Ao deixar o comando da pasta, ministra Marina destaca avanços na política ambiental, ampliação de recursos e continuidade da agenda sob liderança de João Paulo Capobianco

A transição no comando do Ministério do Meio Ambiente e Mudança do Clima (MMA) foi marcada, nesta semana, por um balanço das ações implementadas desde 2023 e pela sinalização de continuidade das políticas ambientais no governo federal. Ao se despedir do cargo, a ministra Marina Silva destacou a reconstrução institucional da pasta, a queda do desmatamento e a ampliação de investimentos como pilares da gestão.
O ministério passa a ser comandado por João Paulo Ribeiro Capobianco, que já atuava como secretário-executivo e teve participação direta na execução das políticas ambientais. Segundo a ex-ministra, a mudança representa “o início de um novo ciclo dentro da mesma agenda”, com foco na continuidade das ações.
Durante a coletiva, foi ressaltado que, ao assumir a pasta em 2023, a gestão encontrou uma estrutura fragilizada, que exigiu recomposição técnica, administrativa e orçamentária. Desde então, foram incorporados mais de 1,5 mil servidores a órgãos vinculados, como Ibama, ICMBio e Jardim Botânico do Rio de Janeiro. O orçamento do ministério também foi ampliado em 120%, passando de R$ 865 milhões em 2022 para R$ 1,9 bilhão em 2025.
A estratégia adotada se baseou em quatro diretrizes: controle e participação social, fortalecimento do Sistema Nacional do Meio Ambiente, promoção do desenvolvimento sustentável e integração da política ambiental a outras áreas do governo.
Queda do desmatamento e reforço na fiscalização
Entre os principais resultados apresentados está a redução do desmatamento. Em 2025, houve queda de 50% na Amazônia e de 32,3% no Cerrado em comparação com 2022, o que evitou a emissão de 733,9 milhões de toneladas de CO₂ equivalente. No período mais recente de monitoramento, entre agosto de 2025 e fevereiro de 2026, os índices continuaram em queda.
O avanço foi atribuído ao fortalecimento das ações de fiscalização e à retomada de políticas públicas. As operações do Ibama cresceram 80% na Amazônia, enquanto as do ICMBio aumentaram 24%. As áreas embargadas também tiveram expansão, assim como o combate à mineração ilegal, que resultou na redução de 50% da área afetada.
Além disso, foram implementados planos de prevenção e controle do desmatamento em todos os biomas, com apoio de diferentes órgãos federais e forças de segurança.
Investimentos e nova agenda climática
No campo do financiamento climático, o ministério destacou uma mudança de escala nos recursos mobilizados.

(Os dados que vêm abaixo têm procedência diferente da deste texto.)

import Mathlib
import HarnessLib
import Summits.HubbardSuperconductivity.HubbardSuperconductivity.Theorems.KLProgrammeKLRegimeSplitBundleV15
import Summits.HubbardSuperconductivity.HubbardSuperconductivity.Theorems.KLProgrammeKLRegimeSplitGeoRaise

/-!
# Raising the TWO-LEG size constants `S j` and `SL` of a geometric package `G` — the transfer toolkit for a possible gen-6 package step
# `klEngGeo5 ↦ klEngGeo6 := klEngGeo5.raiseTwoLeg s sl` (plan g14 (R17) PACKAGE-AT-REGISTRATION, STANDBY; cell gate-hubbard-kl, seat hubbard-kl-k3c2-p2 g6)

Planner ruling (R17) (STATUS 2026-08-27 06:26Z): the gen-6 engine skeleton is registered once with the least already-typed package against which every
by-name closer AND k3c3-p3's MS-A34 discharge inequality hold; if `(G5, Q5)` is «SHORT», the two-leg size constants `S`, `SL` (and `Q.CE`) are
raised «through monotone doors exactly like G4/G5».  This file is the `G`-side door, for ANY `G`, `s : ℕ → ℝ`, `sl : ℝ`:

* §1 **`GeoConsts.raiseTwoLeg G s sl := { G with S := fun j => max (G.S j) (s j), SL := max G.SL sl }`**, `rfl` lemmas for every untouched field,
  the four inequalities `G.S j ≤ _`, `s j ≤ _`, `G.SL ≤ _`, `sl ≤ _`, **`GeoConsts.raiseTwoLeg_wf : G.WF → (G.raiseTwoLeg s sl).WF`**;
* §2 the ENGINE-slot majorants are literally unchanged (`initDevBar`, `legDressBarQ`, `legDressBarQ2`, `gainBar`, `eremBar`, `thermalBar`, `driveBar`,
  `drivePBar`, `klEdge`, `Bcum`, `Ecum`, `EcumP`, `abot0`, `atop0`, `bflBar`: `… (G.raiseTwoLeg s sl) … = … G …`), and the TWO-LEG majorants are
  MONOTONE: `twoLegBar G ≤ twoLegBar (G.raiseTwoLeg s sl)`, `lipBar G ≤ lipBar (G.raiseTwoLeg …)`, `msBarQ G ≤ msBarQ (G.raiseTwoLeg …)` (`0 ≤ Q.CE`);
* §3 predicate level: the V10 ENGINE slot, `BetaSplitAtS2` and the comparison history `histV15` are INVARIANT (`iff`), and the two-leg OUTPUT clauses
  transfer covariantly at a fixed history: `TwoLegSizesT1Fn`, `FrameLipschitzFnTD hist`, `TwoLegSizesMSFnQ`/`MSTQ` (`Q.WF`, `R.WF`), `TwoLegCoreTD hist`;
  hence `twoLegCoreTD_histV15_raiseTwoLeg_of` (the step's first conjunct) and `twoLegSizesMSTQ_raiseTwoLeg_of` (its second).

NOT covered (not true by monotonicity, as for `GeoConsts.raise`): the third conjunct `TwoLegVolumeRateA …` of `TwoLegStepV15`, whose ANTECEDENT reads
`TwoLegCoreTD`/`TwoLegSizesMSTQ` at the package (a larger package weakens the antecedent), and the history `HistP klPredsV15 … G …` in hypothesis
position of the step stubs — closers must be `G`-parametric there.  Definitions with bodies + order lemmas; nothing about the model is asserted.
-/

namespace Summit.HubbardSuperconductivity.HubbardSuperconductivity.Theorems.KLRegimeSplit

noncomputable section

set_option linter.dupNamespace false -- summit = problem name (single-conjunct summit), D-0017

open Real Finset Literature.MathematicalPhysics.QuantumLattice Literature.Probability.LatticeModels
open Summit.HubbardSuperconductivity.HubbardSuperconductivity.Theorems.KLProgrammeLegKernels

/-! ## §1 The raised package -/

/-- **`G.raiseTwoLeg s sl`** — the geometric package `G` with `S := fun j => max (G.S j) (s j)` and `SL := max G.SL sl`, every other field untouched. -/
def GeoConsts.raiseTwoLeg (G : GeoConsts) (s : ℕ → ℝ) (sl : ℝ) : GeoConsts :=
  { G with S := fun j => max (G.S j) (s j), SL := max G.SL sl }

namespace GeoConsts

variable (G : GeoConsts) (s : ℕ → ℝ) (sl : ℝ)

/-- `(G.raiseTwoLeg s sl).S j = max (G.S j) (s j)`. -/
theorem raiseTwoLeg_S (j : ℕ) : (G.raiseTwoLeg s sl).S j = max (G.S j) (s j) := rfl
/-- `(G.raiseTwoLeg s sl).SL = max G.SL sl`. -/
theorem raiseTwoLeg_SL : (G.raiseTwoLeg s sl).SL = max G.SL sl := rfl
/-- untouched field `atop`. -/
theorem raiseTwoLeg_atop : (G.raiseTwoLeg s sl).atop = G.atop := rfl
/-- untouched field `abot`. -/
theorem raiseTwoLeg_abot : (G.raiseTwoLeg s sl).abot = G.abot := rfl
/-- untouched field `blo`. -/
theorem raiseTwoLeg_blo : (G.raiseTwoLeg s sl).blo = G.blo := rfl
/-- untouched field `bhi`. -/
theorem raiseTwoLeg_bhi : (G.raiseTwoLeg s sl).bhi = G.bhi := rfl
/-- untouched field `cloc`. -/
theorem raiseTwoLeg_cloc : (G.raiseTwoLeg s sl).cloc = G.cloc := rfl
/-- untouched field `θ`. -/
theorem raiseTwoLeg_θ : (G.raiseTwoLeg s sl).θ = G.θ := rfl
/-- untouched field `a`. -/
theorem raiseTwoLeg_a : (G.raiseTwoLeg s sl).a = G.a := rfl
/-- untouched field `ζ`. -/
theorem raiseTwoLeg_ζ : (G.raiseTwoLeg s sl).ζ = G.ζ := rfl
/-- untouched field `Z`. -/
theorem raiseTwoLeg_Z : (G.raiseTwoLeg s sl).Z = G.Z := rfl
/-- untouched field `aplus`. -/
theorem raiseTwoLeg_aplus : (G.raiseTwoLeg s sl).aplus = G.aplus := rfl
/-- untouched field `ppGain`. -/
theorem raiseTwoLeg_ppGain : (G.raiseTwoLeg s sl).ppGain = G.ppGain := rfl
/-- untouched field `phGain`. -/
theorem raiseTwoLeg_phGain : (G.raiseTwoLeg s sl).phGain = G.phGain := rfl
/-- untouched field `CF`. -/
theorem raiseTwoLeg_CF : (G.raiseTwoLeg s sl).CF = G.CF := rfl
/-- untouched field `cE4`. -/
theorem raiseTwoLeg_cE4 : (G.raiseTwoLeg s sl).cE4 = G.cE4 := rfl
/-- untouched field `Bf`. -/
theorem raiseTwoLeg_Bf : (G.raiseTwoLeg s sl).Bf = G.Bf := rfl

/-- `G.S j ≤ (G.raiseTwoLeg s sl).S j`. -/
theorem S_le_raiseTwoLeg_S (j : ℕ) : G.S j ≤ (G.raiseTwoLeg s sl).S j := le_max_left _ _
/-- `s j ≤ (G.raiseTwoLeg s sl).S j`. -/
theorem le_raiseTwoLeg_S (j : ℕ) : s j ≤ (G.raiseTwoLeg s sl).S j := le_max_right _ _
/-- `G.SL ≤ (G.raiseTwoLeg s sl).SL`. -/
theorem SL_le_raiseTwoLeg_SL : G.SL ≤ (G.raiseTwoLeg s sl).SL := le_max_left _ _
/-- `sl ≤ (G.raiseTwoLeg s sl).SL`. -/
theorem le_raiseTwoLeg_SL : sl ≤ (G.raiseTwoLeg s sl).SL := le_max_right _ _

variable {G}

/-- **Raising `S`, `SL` preserves well-formedness** (they enter `GeoConsts.WF` only through `0 ≤ S j`, `0 ≤ SL`). -/
theorem raiseTwoLeg_wf (hG : G.WF) (s : ℕ → ℝ) (sl : ℝ) : (G.raiseTwoLeg s sl).WF := by
  obtain ⟨h1, h2, h3, h4, h5, h6, h7, h8, h9, h10, h11, h12, h13, h14, h15, h16, h17, h18, h19, h20⟩ := hG
  exact ⟨h1, h2, h3, h4, h5, h6, h7, h8, h9, h10, h11, h12, h13, h14, h15, h16, h17, fun j => le_max_of_le_left (h18 j), h19,
    le_max_of_le_left h20⟩

end GeoConsts

/-! ## §2 The majorants under `raiseTwoLeg` -/

section Bars

variable (G : GeoConsts) (s : ℕ → ℝ) (sl : ℝ) (P : SplitConsts) (Q : EngConsts)

/-- `initDevBar` unchanged. -/
theorem initDevBar_raiseTwoLeg (U : ℝ) : initDevBar (G.raiseTwoLeg s sl) U = initDevBar G U := rfl
/-- `legDressBarQ` unchanged. -/
theorem legDressBarQ_raiseTwoLeg (U : ℝ) (n c : ℕ) : legDressBarQ (G.raiseTwoLeg s sl) P Q U n c = legDressBarQ G P Q U n c := rfl
/-- `legDressBarQ2` unchanged. -/
theorem legDressBarQ2_raiseTwoLeg (U : ℝ) (n c : ℕ) : legDressBarQ2 (G.raiseTwoLeg s sl) P Q U n c = legDressBarQ2 G P Q U n c := rfl
/-- `gainBar` unchanged. -/
theorem gainBar_raiseTwoLeg (U : ℝ) (n : ℕ) (ρpp ρd ρx : ℝ) :
    gainBar (G.raiseTwoLeg s sl) P U n ρpp ρd ρx = gainBar G P U n ρpp ρd ρx := rfl
/-- `eremBar` unchanged. -/
theorem eremBar_raiseTwoLeg (U β : ℝ) (L n : ℕ) : eremBar (G.raiseTwoLeg s sl) P Q U β L n = eremBar G P Q U β L n := rfl
/-- `thermalBar` unchanged. -/
theorem thermalBar_raiseTwoLeg (U β : ℝ) (n : ℕ) : thermalBar (G.raiseTwoLeg s sl) P U β n = thermalBar G P U β n := rfl
/-- `driveBar` unchanged. -/
theorem driveBar_raiseTwoLeg (U : ℝ) (χ : D4Irrep) (n : ℕ) : driveBar (G.raiseTwoLeg s sl) U χ n = driveBar G U χ n := rfl
/-- `drivePBar` unchanged. -/
theorem drivePBar_raiseTwoLeg (U : ℝ) (n : ℕ) : drivePBar (G.raiseTwoLeg s sl) P U n = drivePBar G P U n := rfl
/-- `klEdge` unchanged. -/
theorem klEdge_raiseTwoLeg (n : ℕ) (ρ : ℝ) : klEdge (G.raiseTwoLeg s sl) n ρ = klEdge G n ρ := rfl
/-- `Bcum` unchanged. -/
theorem Bcum_raiseTwoLeg (n : ℕ) : Bcum (G.raiseTwoLeg s sl) n = Bcum G n := rfl
/-- `Ecum` unchanged. -/
theorem Ecum_raiseTwoLeg (U β : ℝ) (L : ℕ) (χ : D4Irrep) (n : ℕ) : Ecum (G.raiseTwoLeg s sl) P Q U β L χ n = Ecum G P Q U β L χ n := rfl
/-- `EcumP` unchanged. -/
theorem EcumP_raiseTwoLeg (U β : ℝ) (L n : ℕ) : EcumP (G.raiseTwoLeg s sl) P Q U β L n = EcumP G P Q U β L n := rfl
/-- `abot0` unchanged. -/
theorem abot0_raiseTwoLeg (U : ℝ) (χ : D4Irrep) : abot0 (G.raiseTwoLeg s sl) U χ = abot0 G U χ := rfl
/-- `atop0` unchanged. -/
theorem atop0_raiseTwoLeg (U : ℝ) (χ : D4Irrep) : atop0 (G.raiseTwoLeg s sl) U χ = atop0 G U χ := rfl
/-- `bflBar` unchanged (reads `Bf`, `θ`). -/
theorem bflBar_raiseTwoLeg (U : ℝ) (n : ℕ) : bflBar (G.raiseTwoLeg s sl) Q U n = bflBar G Q U n := rfl

variable {G Q}

/-- **`twoLegBar` grows** under `raiseTwoLeg`. -/
theorem twoLegBar_le_raiseTwoLeg (U : ℝ) (j n : ℕ) :
    twoLegBar G Q U j n ≤ twoLegBar (G.raiseTwoLeg s sl) Q U j n := by
  unfold twoLegBar
  have h1 : G.S j + Q.S' j * |U| ≤ (G.raiseTwoLeg s sl).S j + Q.S' j * |U| := by
    linarith [GeoConsts.S_le_raiseTwoLeg_S G s sl j]
  have h2 : 0 ≤ uPow j U * (4 : ℝ) ^ (((j : ℤ) - 2) * n) := mul_nonneg (uPow_nonneg j U) (zpow_nonneg (by norm_num) _)
  calc (G.S j + Q.S' j * |U|) * uPow j U * (4 : ℝ) ^ (((j : ℤ) - 2) * n)
      = (G.S j + Q.S' j * |U|) * (uPow j U * (4 : ℝ) ^ (((j : ℤ) - 2) * n)) := by ring
    _ ≤ ((G.raiseTwoLeg s sl).S j + Q.S' j * |U|) * (uPow j U * (4 : ℝ) ^ (((j : ℤ) - 2) * n)) :=
        mul_le_mul_of_nonneg_right h1 h2
    _ = ((G.raiseTwoLeg s sl).S j + Q.S' j * |U|) * uPow j U * (4 : ℝ) ^ (((j : ℤ) - 2) * n) := by ring

/-- **`lipBar` grows** under `raiseTwoLeg`. -/
theorem lipBar_le_raiseTwoLeg (U : ℝ) (n : ℕ) : lipBar G Q U n ≤ lipBar (G.raiseTwoLeg s sl) Q U n := by
  unfold lipBar
  have h1 : G.SL + Q.SL * |U| ≤ (G.raiseTwoLeg s sl).SL + Q.SL * |U| := by
    linarith [GeoConsts.SL_le_raiseTwoLeg_SL G s sl]
  have h2 : 0 ≤ |U| * ((4 : ℝ) ^ n)⁻¹ := by positivity
  calc (G.SL + Q.SL * |U|) * |U| * ((4 : ℝ) ^ n)⁻¹ = (G.SL + Q.SL * |U|) * (|U| * ((4 : ℝ) ^ n)⁻¹) := by ring
    _ ≤ ((G.raiseTwoLeg s sl).SL + Q.SL * |U|) * (|U| * ((4 : ℝ) ^ n)⁻¹) := mul_le_mul_of_nonneg_right h1 h2
    _ = ((G.raiseTwoLeg s sl).SL + Q.SL * |U|) * |U| * ((4 : ℝ) ^ n)⁻¹ := by ring

/-- **`msBarQ` grows** under `raiseTwoLeg` (`0 ≤ Q.CE`). -/
theorem msBarQ_le_raiseTwoLeg (hCE : 0 ≤ Q.CE) (U : ℝ) (n : ℕ) :
    msBarQ G Q U n ≤ msBarQ (G.raiseTwoLeg s sl) Q U n := by
  unfold msBarQ
  exact mul_le_mul_of_nonneg_left (twoLegBar_le_raiseTwoLeg s sl U 1 n) hCE

end Bars

/-! ## §3 Predicate level -/

section Model

variable {L M : ℕ} [NeZero L] [NeZero M] {G : GeoConsts} {s : ℕ → ℝ} {sl : ℝ} {P : SplitConsts} {Q : EngConsts} {R : RenConsts}
  {β U μ : ℝ} {K : TrigPolyC4v} {n : ℕ}

/-- **The V10 engine slot does not read `S`, `SL`**: `EngineBoundsAtV10S … (G.raiseTwoLeg s sl) … ↔ EngineBoundsAtV10S … G …`. -/
theorem engineBoundsAtV10S_raiseTwoLeg_iff (s : ℕ → ℝ) (sl : ℝ) :
    EngineBoundsAtV10S L M (G.raiseTwoLeg s sl) P Q β U μ K n ↔ EngineBoundsAtV10S L M G P Q β U μ K n := Iff.rfl

/-- The V9 engine slot likewise. -/
theorem engineBoundsAtV9S_raiseTwoLeg_iff (s : ℕ → ℝ) (sl : ℝ) :
    EngineBoundsAtV9S L M (G.raiseTwoLeg s sl) P Q β U μ K n ↔ EngineBoundsAtV9S L M G P Q β U μ K n := Iff.rfl

/-- `BetaSplitAtS2` does not read `G` at all. -/
theorem betaSplitAtS2_raiseTwoLeg_iff (s : ℕ → ℝ) (sl : ℝ) :
    BetaSplitAtS2 L M (G.raiseTwoLeg s sl) P Q β U μ K n ↔ BetaSplitAtS2 L M G P Q β U μ K n := Iff.rfl

/-- **The comparison history `histV15` is invariant** under `raiseTwoLeg` (it reads `G` only through the engine slot and `BetaSplitAtS2`). -/
theorem histV15_raiseTwoLeg_iff (s : ℕ → ℝ) (sl : ℝ) (K' : TrigPolyC4v) (j : ℕ) :
    histV15 L M (G.raiseTwoLeg s sl) P Q R β U μ K' j ↔ histV15 L M G P Q R β U μ K' j := Iff.rfl

/-- As functions: `histV15 … (G.raiseTwoLeg s sl) … = histV15 … G …`. -/
theorem histV15_raiseTwoLeg_eq (s : ℕ → ℝ) (sl : ℝ) :
    histV15 L M (G.raiseTwoLeg s sl) P Q R β U μ = histV15 L M G P Q R β U μ := rfl

/-- **(E3a-T1) transfers covariantly**: `TwoLegSizesT1Fn … G … → TwoLegSizesT1Fn … (G.raiseTwoLeg s sl) …`. -/
theorem twoLegSizesT1Fn_raiseTwoLeg_of {f : FrameFn} (h : TwoLegSizesT1Fn L M G Q β U μ f n) :
    TwoLegSizesT1Fn L M (G.raiseTwoLeg s sl) Q β U μ f n :=
  ⟨h.1, fun j hj q => (h.2 j hj q).trans (twoLegBar_le_raiseTwoLeg s sl U j n)⟩

/-- **(E3c-TD) transfers covariantly at a fixed history**: `FrameLipschitzFnTD hist G … → FrameLipschitzFnTD hist (G.raiseTwoLeg s sl) …`. -/
theorem frameLipschitzFnTD_raiseTwoLeg_of {hist : TrigPolyC4v → ℕ → Prop} (h : FrameLipschitzFnTD L M hist G Q R β U μ K n) :
    FrameLipschitzFnTD L M hist (G.raiseTwoLeg s sl) Q R β U μ K n := by
  intro K' hK' hh q
  refine (h K' hK' hh q).trans ?_
  exact mul_le_mul_of_nonneg_right (lipBar_le_raiseTwoLeg s sl U n) (frameDist_nonneg K K')

/-- **(E3a-MS-FnQ) transfers covariantly** (`Q.WF`, `R.WF`). -/
theorem twoLegSizesMSFnQ_raiseTwoLeg_of (hQ : Q.WF) (hR : R.WF) {f : FrameFn} (h : TwoLegSizesMSFnQ L M G Q R β U μ f n) :
    TwoLegSizesMSFnQ L M (G.raiseTwoLeg s sl) Q R β U μ f n := by
  obtain ⟨lp, h1, h2, h3, h4⟩ := h
  refine ⟨lp, h1, h2, fun j hj q => (h3 j hj q).trans (twoLegBar_le_raiseTwoLeg s sl U j n), fun m hm j hj q => ?_⟩
  refine (h4 m hm j hj q).trans ?_
  have hb : 0 ≤ R.Gfr j * uPow j U * (4 : ℝ) ^ (((j : ℤ) - 2) * m) :=
    mul_nonneg (mul_nonneg (hR.2.2 j) (uPow_nonneg j U)) (zpow_nonneg (by norm_num) _)
  exact mul_le_mul_of_nonneg_right (msBarQ_le_raiseTwoLeg s sl hQ.1 U n) hb

/-- (E3a-MS-TQ) transfers covariantly (`Q.WF`, `R.WF`). -/
theorem twoLegSizesMSTQ_raiseTwoLeg_of (hQ : Q.WF) (hR : R.WF) (h : TwoLegSizesMSTQ L M G Q R β U μ K n) :
    TwoLegSizesMSTQ L M (G.raiseTwoLeg s sl) Q R β U μ K n :=
  twoLegSizesMSFnQ_raiseTwoLeg_of hQ hR h

/-- **`TwoLegCoreTD hist` transfers covariantly at a fixed history.** -/
theorem twoLegCoreTD_raiseTwoLeg_of {hist : TrigPolyC4v → ℕ → Prop} (h : TwoLegCoreTD L M hist G P Q R β U μ K n) :
    TwoLegCoreTD L M hist (G.raiseTwoLeg s sl) P Q R β U μ K n :=
  ⟨twoLegSizesT1Fn_raiseTwoLeg_of h.1, frameLipschitzFnTD_raiseTwoLeg_of h.2.1, h.2.2⟩

/-- **The step's first conjunct transfers**: `TwoLegCoreTD (histV15 … G …) G … → TwoLegCoreTD (histV15 … (G.raiseTwoLeg s sl) …) (G.raiseTwoLeg s sl) …`
(the comparison history is invariant, the conclusion majorants grow). -/
theorem twoLegCoreTD_histV15_raiseTwoLeg_of (h : TwoLegCoreTD L M (histV15 L M G P Q R β U μ) G P Q R β U μ K n) :
    TwoLegCoreTD L M (histV15 L M (G.raiseTwoLeg s sl) P Q R β U μ) (G.raiseTwoLeg s sl) P Q R β U μ K n := by
  rw [histV15_raiseTwoLeg_eq]
  exact twoLegCoreTD_raiseTwoLeg_of h

/-- **The history transfers**: `HistP klPredsV15 … G …`'s ENGINE, SPLIT and RENORM components are invariant under `raiseTwoLeg`; this lemma
records the engine component by name (`∀ j < n, EngineBoundsAtV10S … (G.raiseTwoLeg s sl) … j ↔ … G … j`). -/
theorem engineHist_raiseTwoLeg_iff (s : ℕ → ℝ) (sl : ℝ) :
    (∀ j < n, EngineBoundsAtV10S L M (G.raiseTwoLeg s sl) P Q β U μ K j) ↔ (∀ j < n, EngineBoundsAtV10S L M G P Q β U μ K j) := Iff.rfl

end Model

end

end Summit.HubbardSuperconductivity.HubbardSuperconductivity.Theorems.KLRegimeSplit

Instrumentos como o Fundo Clima e o programa Eco Invest somaram R$ 179 bilhões desde 2023. O Fundo Amazônia também teve papel relevante no financiamento de ações de fiscalização e projetos sustentáveis.
A política climática foi reforçada com a nova Contribuição Nacionalmente Determinada (NDC), que estabelece meta de redução de 59% a 67% das emissões de gases de efeito estufa até 2035, em relação a 2005. O Plano Clima passou a orientar as ações do país, incluindo medidas de mitigação e adaptação.
Bioeconomia e desenvolvimento sustentável
Outro eixo destacado foi o avanço da bioeconomia como estratégia de desenvolvimento. A criação de uma secretaria específica e o lançamento do Plano Nacional de Desenvolvimento da Bioeconomia estruturaram ações voltadas à produção sustentável.
Programas sociais e econômicos também foram ampliados, com destaque para o Bolsa Verde, que atende mais de 81 mil famílias, e iniciativas de apoio a cooperativas e comunidades tradicionais. A lógica, segundo a gestão, é tornar a floresta em pé mais rentável do que sua degradação.
Conservação, restauração e agenda urbana
Na área de conservação, foram criadas e ampliadas 19 unidades de conservação, somando mais de 1,7 milhão de hectares. O país também avançou na restauração ambiental, com 3,4 milhões de hectares em recuperação.
Outras ações incluem a ampliação do monitoramento da qualidade do ar, avanços na gestão de resíduos sólidos e políticas voltadas à proteção animal.
Continuidade e desafio climático
Ao encerrar o discurso, a ex-ministra reforçou que os resultados obtidos demonstram a compatibilidade entre preservação ambiental e crescimento econômico. Segundo ela, o desafio agora é consolidar os avanços e manter a trajetória de redução do desmatamento e de enfrentamento à emergência climática.
A nova gestão assume com a missão de dar continuidade às políticas e aprofundar a agenda ambiental, em um contexto de crescente pressão internacional por resultados e de intensificação dos impactos das mudanças climáticas.